In order for a neural network to be able to recognize objects and images in an image, it must first “show” what is there. Marking is intended for this purpose.
Image Annotation is an integral part of the development of artificial intelligence, and it is one of the main tasks in computer vision technology. Annotated images are needed as initial data for learning neural networks: object recognition in images allows computers to “see” the world around them like humans.
Annotation tools allow you to add semantic markup to documents or, more generally, to resources. Common annotation tools typically provide domain-independent annotation support. They are designed to meet general requirements such as ease of use, efficiency, etc.  Such tools should provide support for information retrieval, ontology and knowledge management, software interfaces, repository and user interface for ontology and knowledge base editors.
The most basic annotation tools allow users to manually create annotations. They are simple text annotation tools, while providing some support for ontologies.
What’s a data annotation tool?
A data annotation tool is a cloud-based, on-premise, or containerized software solution that can be used to annotate production-grade training data for machine learning. While some organizations take a do-it-yourself approach and build their own tools, there are many data annotation tools available via open source or freeware.
They are also offered commercially, for lease and purchase. Data annotation tools are generally designed to be used with specific types of data, such as image, video, text, audio, spreadsheet, or sensor data. They also offer different deployment models, including on-premise, container, SaaS (cloud), and Kubernetes.

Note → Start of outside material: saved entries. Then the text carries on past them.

import Summits.QuantumFields.YangMills.Theorems.BalabanUVNodesN09RegularOfLoopSmallChi29
import Literature.MathematicalPhysics.QuantumFieldTheory.Balaban1983to89.Node00.TransportOfRecordGaugeAE

/-!
# NODE N09 [B12] · ROAD B LOCALISED OVER THE COARSE DOMAIN: `D ⊆ regSetOfRecord K k ρ` (and `HasContTransportOn K k ρ D`) from data on the
# fibres over `D` ONLY — fibre-locality of the transform of record + a continuous cut-off in the coarse variable

Cell `pub-ymgap` (YM-PLAN Track A), DAG node N09 [Balaban1987RG1] (= [I]); width seat `pub-ymgap-dag-n09-w3` g6; count-neutral helper keyed to K1⁹
`StabilityBRunRowsAtRecordR13SepCoPHV` = stmt-QuantumFields-27364 (`--kind proof --supports … --as helper`).  SUCCESSOR of this seat's g5 junction
`…N09RegularOfLoopSmallChi29.regular_of_loopSmall_chi29` (p633539; ROAD B closed by name for densities cut at the (2.9) thresholds).

WHY.  g5's theorem — like dag-n09-w2 g4's engine `regular_of_loopSmall_sharp` behind it — asks its hypotheses of the WHOLE fine configuration space:
`ρ` bounded everywhere, `ρ = 0` off a closed `K₀` lying inside the loop α-guard, `ρ` continuous at every point of `K₀` at which no non-distinguished (2.9)
threshold is active.  For the record's β-input `ρ_k = χ^{(2.9)}_k·exp[−GF_k∕g_k² + A_k]` these GLOBAL clauses meet the documented JUNK CORNER of the
bare-choice record (K0e `Node00.critCfgOfRecord_of_not`: off the solvable set the critical configuration is `M^k(1)`, so `χ^{(2.9)}_k = 1` at fine fields
agreeing with `M^k(1)` at the non-distinguished bonds with the `b₀(c)`-variables free — outside every loop guard, and `A_k` is uncontrolled there; this
seat's g0 finding (M1)).  But the conclusion wanted at the record, `hreg : domAlt_{k+1} ⊆ regSetOfRecord K k ρ_k`, is a statement about the transform of
record ON THE FIBRES OVER `domAlt_{k+1}` only, and there the support of `ρ_k` IS inside the guard and the previous small-field domain (the p. 266–267 rider,
dag-n09-w4 g3's `hχdom` shape `supp χ_k ∩ Ū⁻¹(domAlt_{k+1}) ⊆ domAlt_k`).  THIS FILE localises road B accordingly: every hypothesis is asked only over
`Ū⁻¹(D)`, `D` the open coarse set one wants inside the regular set, at the price of (I19) integrability of `ρ` (displayed in every N09 door anyway).

HOW.  (§1) FIBRE-LOCALITY: two integrable densities that agree on `Ū⁻¹(U)` have a.e.-equal transforms of record on `U` (this seat's g0
`Node00.transportOfRecord_mul_indicator_ae_eq`: `T(ρ·𝟙_U∘Ū) = 𝟙_U·Tρ` a.e., applied to both), hence the same `HasContTransportOn … U` and — for open `U` —
the same verdict `U ⊆ regSetOfRecord`.  (§2) THE COARSE CUT-OFF: for a continuous `φ` on coarse fields with `0 ≤ φ ≤ 1`, `φ = 0` off `D`, the density
`U ↦ 𝟙_{K₀}(U)·ρ(U)·φ(Ū U)` satisfies g5's GLOBAL hypotheses as soon as `ρ` satisfies the LOCAL ones: it vanishes off `K₀`, is bounded by `max C₀ 0`, and is
continuous at every `U ∈ K₀` off the thresholds — three cases: `φ(Ū U) = 0` (squeeze by `max C₀ 0 · φ∘Ū`, `Ū` continuous at guard points by dag-n09-w4's
`continuousAt_avgFun_of_small`); `Ū U ∈ D`, `U ∈ interior K₀` (a product of two functions continuous at `U`); `Ū U ∈ D`, `U ∉ interior K₀` (then `ρ U = 0` by
the local support clause; squeeze by `ρ·φ∘Ū`).  (§3) Per `V₀ ∈ D` a bump `φ` with `φ = 1` on an open `U₁ ∋ V₀` (the coarse Pi space is completely regular —
Mathlib `CompletelyRegularSpace.completely_regular`, no metric chosen); g5's `regular_of_loopSmall_chi29` for the cut-off density gives
`HasContTransportOn … U₁` for it, §1 transfers it to `ρ` (the two densities agree on `Ū⁻¹(U₁)`), so `V₀ ∈ U₁ ⊆ regSetOfRecord K k ρ`; finally K0e's
`hasContVersionOn_regSet` restricts to `D`.

WHAT IS PROVED (theorems only; 0 def, 0 instance, 0 sorry; axioms standard).
§1 `transportOfRecord_ae_eq_on_of_eqOn_preimage`, `hasContTransportOn_congr_of_eqOn_preimage`, `subset_regSetOfRecord_of_eqOn_preimage`,
   `hasContTransportOn_of_subset_regSetOfRecord`.
§2 `cutoff_nonneg`, `cutoff_le`, `cutoff_eq_zero_of_not_mem`, `measurable_cutoff`, ★★ `continuousAt_cutoff`.
§3 ★★★ `regularOn_of_loopSmall_chi29_local` — for `k < K`, `ε₁ ≠ 0`, the loop α-guard in the standing range (`α ≤ 1∕24`, `α < δ_N`, `157·α < L^{1−d}`),
   `ν` arbitrary, `D` OPEN, `K₀` CLOSED inside the guard, `ρ ≥ 0` measurable and integrable, `ρ ≤ C₀` ON `K₀`, the LOCAL support clause
   `Ū U ∈ D → ρ U ≠ 0 → U ∈ interior K₀` and the LOCAL continuity clause `∀ U ∈ K₀, Ū U ∈ D → (no non-distinguished threshold active at U) → ContinuousAt ρ U`:
   `D ⊆ regSetOfRecord F N K k ρ ∧ HasContTransportOn F N K k ρ D`; `continuousOn_TcanOfRecord_of_loopSmall_chi29_local`;
   ★ `domAlt_subset_regSetOfRecord_of_loopSmall_chi29_local` — the `hreg` SHAPE at `D := domAltOfRecord ν' K (k+1)`.

HONEST SCOPE ∕ FRAMING.  LOCATED, count-neutral measure theory ∕ topology BY NAME (g0 ∕ g5 of this seat, dag-n09-w2 g4's engine through g5, dag-n09-w4's
averaging continuity, K0e's `regSet` ∕ `canonVersion` faces, Mathlib's complete regularity of Pi spaces).  The LOCAL support clause (the rider), the continuity
clause (N07's continuity of the minimiser + the `GF_k`∕`A_k` tower behind dag-n09-w2 g5's `hρc_betaInput_chi29_of_hcrit…`), (I19) stay DISPLAYED and are
asserted of NO record; NOTHING of Bałaban's asserted; `hreg`∕(F3)∕`contTOn` at the record NOT discharged; N09 NOT discharged; conjunct 1 (Lemma 4) ∕ FLAG №7
untouched; K0⁷ ∕ K1⁹ ∕ K2⁹ ∕ K3⁸ NOT closed; counts unmoved (typed 28∕28 · discharged 5∕28); one finite four-torus programme at fixed `ε = L^{−K}` per run —
R4 closes the conditional rung `BalabanLadder.UV` only; NOT ℝ⁴ ∕ infinite volume ∕ OS; the Yang–Mills mass gap (Clay) is NOT proved by any of this.
-/

noncomputable section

The audio annotation is done for all types of speech, sound that can be hearable and to utilize for the natural language processing. Cogito provides, high-quality audio annotation services with best level of accuracy for each audio file. Main tasks:
- Audio Transcription
- Topic Classification
- Speaker Identification
- Emotion Analysis (sentiment)
- Voice Activity Detection (VAD).
Text annotation one of the most common.
We researched some other annotation tools and outlined the pros and cons of each one. This will hopefully shine some light on your decision-making process.
A free open source graphical image markup tool written in Python that is used to select objects in an image. Annotations can be saved as XML files in PASCAL VOC / YOLO format. LabelImg allows you to create bounding boxes for marking objects in the Qt GUI.
CVAT (Computer Vision Annotation Tool)
Developed by researchers at Intel, CVAT is an open-source annotation tool that works both for images and videos alike. It’s a browser-based application and it works only with Google’s Chrome browser. It’s relatively easy to deploy in the local network using Docker.
Labelbox has a slick user interface and a ton of functionalities.  In their own words, they are a “data-labeling and training-data management platform”. On top of their computer vision functionalities, they also offer text classification functionality. Their software is offered in three ways:
- SaaS web-based
- Hybrid on-premise: Allows you to host data on your own servers, but generated assets will be stored on Labelbox servers, unaccessible to them.
- Full on-premise: requires coordinating with their engineering team to fully deploy the software locally.
VoTT (Visual Object Tagging Tool)
Open source annotation and labeling tool for videos and images, with a no-brainer UI which feels a little outdated and getting the hang of it takes a little longer than it should. However, once you decipher how to work with it the rest goes rather smoothly. It can be run locally, offers MacOS, Windows and Linux support or it can be accessed as a web app and is compatible with most modern web browsers. I tested the MacOS version, the installation was quick and simple. The way you work with VoTT is through what they call “projects”.
Marking data in images or videos is necessary to “feed” models of in-depth learning information about what is depicted in the picture. So computers and machines learn to recognize and recognize objects better.